-- Opening Marker --
import Summits.ResolutionOfSingularities.ResolutionOfSingularities.Theorems.FrobeniusLadderFInjectiveMacaulayficationProp44Assembly
import Literature.AlgebraicGeometry.Resolution.IdealisticExponentResolution
import HarnessLib

/-!
# Cossart–Piltant 2019 principalization (`CossartPiltant2019Principalization`, F-77) from Prop. 4.4 (F-71)

OURS (res-inputs-p-8b g2; critic R130 (2)). The tree's reduction `CossartPiltant2019Principalization_holds_of : CossartPiltant2008_prop44 → …`
(`IdealisticExponentResolution.lean`) applied to the sorry-free assembly `CP2008Prop44.cossartPiltant2008_prop44_holds`
(`…Prop44Assembly.lean`). AI-written; AI review weaker than expert review. This proves the TREE's Lean statement
`Literature.AlgebraicGeometry.Resolution.CossartPiltant2019Principalization` and nothing else; resolution in dimension `≥ 4` / positive
characteristic is NOT proved; no statement of a manuscript under adjudication is proved.
-/

-- `Summit.<Summit>.<Sub>.Theorems` with `Sub = Summit` (single-conjunct summit, D-0017)
set_option linter.dupNamespace false

noncomputable section

open Literature.AlgebraicGeometry.Resolution

namespace Summit.ResolutionOfSingularities.ResolutionOfSingularities.Theorems

namespace CP2008Prop44

universe u

/-- **F-77: the Cossart–Piltant 2019 principalization statement of the tree HOLDS** — from F-71 (`cossartPiltant2008_prop44_holds`) by the
landed reduction `CossartPiltant2019Principalization_holds_of`. [cite: CossartPiltant2019, Thm. 1.1] [cite: CossartPiltant2008, Prop. 4.4] -/
theorem CossartPiltant2019Principalization_holds : CossartPiltant2019Principalization.{u} :=
  CossartPiltant2019Principalization_holds_of cossartPiltant2008_prop44_holds

end CP2008Prop44

end Summit.ResolutionOfSingularities.ResolutionOfSingularities.Theorems

end
/-- **HEADLINE (frame form) — COMMUTANT-INDEPENDENT UNITS, GIVEN THE SINGLE-SLOT WEIL SPACES.**  E4's `hodgeConjectureFor_biproduct_comp_of_unitsSeparated_frames` with the per-unit
separation property REPLACED by commutant-independence of the unit's centred indicators under the realised tuples (necessary and sufficient for it, F1): `k = Kf i₀` imaginary
quadratic, `E = A 0 ⊨ (k; {τ})` (`τ(δ) = i√d`), `B_m = A (m+1) ⊨ (K_m; Φ (m+1))`, `[K_m : k] = n_m`, types read by sign frames at position sets `P m` (`0 < p_m`, `2 p_m ≤ n_m`);
units = fibres of `U` (one size, realised tuples diagonal); the realised tuples trivial on a unit transitive on every slot outside it; single slots prime ∕ `p_m = 1` ∕ homogeneous.
Then the Hodge conjecture holds for every product of copies `⨁_j A(κ j)`, GIVEN the single-slot Weil spaces `hW`.  `HC_CM` is NOT asserted. [cite: Serre1977, §2.3 Ex. 2.6; §13.1]
[cite: Pohlmann1968, Thm 1] [cite: MoonenZarhin1995Duke, Thm. 2.4] [cite: Shimura1998, §18.2 Lemma (i)] [cite: Milne2020HodgeClassesAV, 1.2 (a) and Thm. 1]
[cite: DixonMortimer1996, §1.4 Ex. 1.4.1–1.4.2; §2.1; §3.2] -/
theorem hodgeConjectureFor_biproduct_comp_of_commutantIndependent_frames (P : ∀ m : Fin r, Finset (Fin (n m))) (p : Fin r → ℕ)
    (hcard : ∀ m, (P m).card = p m) (hp0 : ∀ m, 0 < p m) (hpn : ∀ m, 2 * p m ≤ n m)
    {N : ℕ} (κ : Fin N → Fin (r + 1)) (h2 : Module.finrank ℚ (Kf i₀) = 2) (im : ∀ m : Fin r, Kf i₀ →+* Kf (is m))
    {δ : 𝓞 (Kf i₀)} {d : ℕ} (hτ : τ (δ : Kf i₀) = Complex.I * (Real.sqrt d : ℂ))
    (hA : ∀ j, IsCMTypeRealisation (Φ j) (A j) (ι j) (θ j))
    (e : ∀ m : Fin r, (Kf (is m) →+* ℂ) ≃ Fin (n m) × Bool)
    (he_sign : ∀ (m : Fin r) (s : Kf (is m) →+* ℂ), (e m s).2 = true ↔ s.comp (im m) = τ)
    (he_conj : ∀ (m : Fin r) (s : Kf (is m) →+* ℂ), e m (ComplexEmbedding.conjugate s) = ((e m s).1, !(e m s).2))
    (hΨ : ∀ σ : Kf i₀ →+* ℂ, σ ∈ (Φ 0).1 ↔ σ = τ)
    (hΦ : ∀ (m : Fin r) (s : Kf (is m) →+* ℂ), s ∈ (Φ m.succ).1 ↔ (e m s).2 = decide ((e m s).1 ∈ P m))
    (U : Fin r → Fin r) (hn : ∀ m m' : Fin r, U m' = U m → n m' = n m)
    (hdiag : ∀ π ∈ realisedTuples e τ, ∀ (m m' : Fin r) (h : U m' = U m) (a : Fin (n m')), Fin.cast (hn m m' h) (π m' a) = π m (Fin.cast (hn m m' h) a))
    (hstab : ∀ (m₀ m : Fin r), U m₀ ≠ U m → ∀ a a' : Fin (n m), ∃ ν ∈ realisedTuples e τ, (∀ m', U m' = U m₀ → ν m' = 1) ∧ ν m a = a')
    (hind : ∀ m, (∃ m', m' ≠ m ∧ U m' = U m) → ∀ G : {m' : Fin r // U m' = U m} → Fin (n m) → Fin (n m) → ℤ,
      (∀ π ∈ realisedTuples e τ, ∀ i a b, G i (π m a) (π m b) = G i a b) → (∀ i a, ∑ b, G i a b = 0) → (∀ i b, ∑ a, G i a b = 0) →
      (∀ a, ∑ i, ∑ b, G i a b * ((n m : ℤ) * (if b ∈ (P i.1).image (Fin.cast (hn m i.1 i.2)) then 1 else 0) - (P i.1).card) = 0) →
      ∀ i a b, G i a b = 0)
    (hkind : ∀ m : Fin r, (∀ m', U m' = U m → m' = m) → (n m).Prime ∨ p m = 1 ∨
      ∀ Q : Finset (Fin (n m)), Q.card = p m → ∃ π ∈ realisedTuples e τ, preG (π m) (P m) = Q)
    (hW : ∀ m : Fin r, weilClassesOf (⨁ fun i => A (partSlots (n m - 2 * p m) m i))
      (biproduct.map fun i => ι (partSlots (n m - 2 * p m) m i) (δfam im δ (partSlots (n m - 2 * p m) m i))) (n m - p m) d ≤
      algebraicClasses (⨁ fun i => A (partSlots (n m - 2 * p m) m i)).X (n m - p m)) :
    HodgeConjectureFor (⨁ fun j => A (κ j)).dim (⨁ fun j => A (κ j)).X :=
  hodgeConjectureFor_biproduct_comp_of_unitsSeparated_frames P p hcard hp0 hpn κ h2 im hτ hA e he_sign he_conj hΨ hΦ U hn hdiag hstab
    (fun m hm u w h i a b => unit_separated_of_commutantIndependent (fun _ hπ _ hπ' => mul_mem_realisedTuples e τ hπ hπ')
      (fun _ hπ => inv_mem_realisedTuples hπ) U hn m (fun a b => transitive_realisedTuples (e := e) he_sign m a b) (hind m hm) u w h i a b)
    hkind hW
-- Closing Marker --
EXERCISE — Output the full listing. Match it exactly.

EXPECTED ANSWER —
import Summits.ResolutionOfSingularities.ResolutionOfSingularities.Theorems.FrobeniusLadderFInjectiveMacaulayficationProp44Assembly
import Literature.AlgebraicGeometry.Resolution.IdealisticExponentResolution
import HarnessLib

/-!
# Cossart–Piltant 2019 principalization (`CossartPiltant2019Principalization`, F-77) from Prop. 4.4 (F-71)

OURS (res-inputs-p-8b g2; critic R130 (2)). The tree's reduction `CossartPiltant2019Principalization_holds_of : CossartPiltant2008_prop44 → …`
(`IdealisticExponentResolution.lean`) applied to the sorry-free assembly `CP2008Prop44.cossartPiltant2008_prop44_holds`
(`…Prop44Assembly.lean`). AI-written; AI review weaker than expert review. This proves the TREE's Lean statement
`Literature.AlgebraicGeometry.Resolution.CossartPiltant2019Principalization` and nothing else; resolution in dimension `≥ 4` / positive
characteristic is NOT proved; no statement of a manuscript under adjudication is proved.
-/

-- `Summit.<Summit>.<Sub>.Theorems` with `Sub = Summit` (single-conjunct summit, D-0017)
set_option linter.dupNamespace false

noncomputable section

open Literature.AlgebraicGeometry.Resolution

namespace Summit.ResolutionOfSingularities.ResolutionOfSingularities.Theorems

namespace CP2008Prop44

universe u

/-- **F-77: the Cossart–Piltant 2019 principalization statement of the tree HOLDS** — from F-71 (`cossartPiltant2008_prop44_holds`) by the
landed reduction `CossartPiltant2019Principalization_holds_of`. [cite: CossartPiltant2019, Thm. 1.1] [cite: CossartPiltant2008, Prop. 4.4] -/
theorem CossartPiltant2019Principalization_holds : CossartPiltant2019Principalization.{u} :=
  CossartPiltant2019Principalization_holds_of cossartPiltant2008_prop44_holds

end CP2008Prop44

end Summit.ResolutionOfSingularities.ResolutionOfSingularities.Theorems

end
/-- **HEADLINE (frame form) — COMMUTANT-INDEPENDENT UNITS, GIVEN THE SINGLE-SLOT WEIL SPACES.**  E4's `hodgeConjectureFor_biproduct_comp_of_unitsSeparated_frames` with the per-unit
separation property REPLACED by commutant-independence of the unit's centred indicators under the realised tuples (necessary and sufficient for it, F1): `k = Kf i₀` imaginary
quadratic, `E = A 0 ⊨ (k; {τ})` (`τ(δ) = i√d`), `B_m = A (m+1) ⊨ (K_m; Φ (m+1))`, `[K_m : k] = n_m`, types read by sign frames at position sets `P m` (`0 < p_m`, `2 p_m ≤ n_m`);
units = fibres of `U` (one size, realised tuples diagonal); the realised tuples trivial on a unit transitive on every slot outside it; single slots prime ∕ `p_m = 1` ∕ homogeneous.
Then the Hodge conjecture holds for every product of copies `⨁_j A(κ j)`, GIVEN the single-slot Weil spaces `hW`.  `HC_CM` is NOT asserted. [cite: Serre1977, §2.3 Ex. 2.6; §13.1]
[cite: Pohlmann1968, Thm 1] [cite: MoonenZarhin1995Duke, Thm. 2.4] [cite: Shimura1998, §18.2 Lemma (i)] [cite: Milne2020HodgeClassesAV, 1.2 (a) and Thm. 1]
[cite: DixonMortimer1996, §1.4 Ex. 1.4.1–1.4.2; §2.1; §3.2] -/
theorem hodgeConjectureFor_biproduct_comp_of_commutantIndependent_frames (P : ∀ m : Fin r, Finset (Fin (n m))) (p : Fin r → ℕ)
    (hcard : ∀ m, (P m).card = p m) (hp0 : ∀ m, 0 < p m) (hpn : ∀ m, 2 * p m ≤ n m)
    {N : ℕ} (κ : Fin N → Fin (r + 1)) (h2 : Module.finrank ℚ (Kf i₀) = 2) (im : ∀ m : Fin r, Kf i₀ →+* Kf (is m))
    {δ : 𝓞 (Kf i₀)} {d : ℕ} (hτ : τ (δ : Kf i₀) = Complex.I * (Real.sqrt d : ℂ))
    (hA : ∀ j, IsCMTypeRealisation (Φ j) (A j) (ι j) (θ j))
    (e : ∀ m : Fin r, (Kf (is m) →+* ℂ) ≃ Fin (n m) × Bool)
    (he_sign : ∀ (m : Fin r) (s : Kf (is m) →+* ℂ), (e m s).2 = true ↔ s.comp (im m) = τ)
    (he_conj : ∀ (m : Fin r) (s : Kf (is m) →+* ℂ), e m (ComplexEmbedding.conjugate s) = ((e m s).1, !(e m s).2))
    (hΨ : ∀ σ : Kf i₀ →+* ℂ, σ ∈ (Φ 0).1 ↔ σ = τ)
    (hΦ : ∀ (m : Fin r) (s : Kf (is m) →+* ℂ), s ∈ (Φ m.succ).1 ↔ (e m s).2 = decide ((e m s).1 ∈ P m))
    (U : Fin r → Fin r) (hn : ∀ m m' : Fin r, U m' = U m → n m' = n m)
    (hdiag : ∀ π ∈ realisedTuples e τ, ∀ (m m' : Fin r) (h : U m' = U m) (a : Fin (n m')), Fin.cast (hn m m' h) (π m' a) = π m (Fin.cast (hn m m' h) a))
    (hstab : ∀ (m₀ m : Fin r), U m₀ ≠ U m → ∀ a a' : Fin (n m), ∃ ν ∈ realisedTuples e τ, (∀ m', U m' = U m₀ → ν m' = 1) ∧ ν m a = a')
    (hind : ∀ m, (∃ m', m' ≠ m ∧ U m' = U m) → ∀ G : {m' : Fin r // U m' = U m} → Fin (n m) → Fin (n m) → ℤ,
      (∀ π ∈ realisedTuples e τ, ∀ i a b, G i (π m a) (π m b) = G i a b) → (∀ i a, ∑ b, G i a b = 0) → (∀ i b, ∑ a, G i a b = 0) →
      (∀ a, ∑ i, ∑ b, G i a b * ((n m : ℤ) * (if b ∈ (P i.1).image (Fin.cast (hn m i.1 i.2)) then 1 else 0) - (P i.1).card) = 0) →
      ∀ i a b, G i a b = 0)
    (hkind : ∀ m : Fin r, (∀ m', U m' = U m → m' = m) → (n m).Prime ∨ p m = 1 ∨
      ∀ Q : Finset (Fin (n m)), Q.card = p m → ∃ π ∈ realisedTuples e τ, preG (π m) (P m) = Q)
    (hW : ∀ m : Fin r, weilClassesOf (⨁ fun i => A (partSlots (n m - 2 * p m) m i))
      (biproduct.map fun i => ι (partSlots (n m - 2 * p m) m i) (δfam im δ (partSlots (n m - 2 * p m) m i))) (n m - p m) d ≤
      algebraicClasses (⨁ fun i => A (partSlots (n m - 2 * p m) m i)).X (n m - p m)) :
    HodgeConjectureFor (⨁ fun j => A (κ j)).dim (⨁ fun j => A (κ j)).X :=
  hodgeConjectureFor_biproduct_comp_of_unitsSeparated_frames P p hcard hp0 hpn κ h2 im hτ hA e he_sign he_conj hΨ hΦ U hn hdiag hstab
    (fun m hm u w h i a b => unit_separated_of_commutantIndependent (fun _ hπ _ hπ' => mul_mem_realisedTuples e τ hπ hπ')
      (fun _ hπ => inv_mem_realisedTuples hπ) U hn m (fun a b => transitive_realisedTuples (e := e) he_sign m a b) (hind m hm) u w h i a b)
    hkind hW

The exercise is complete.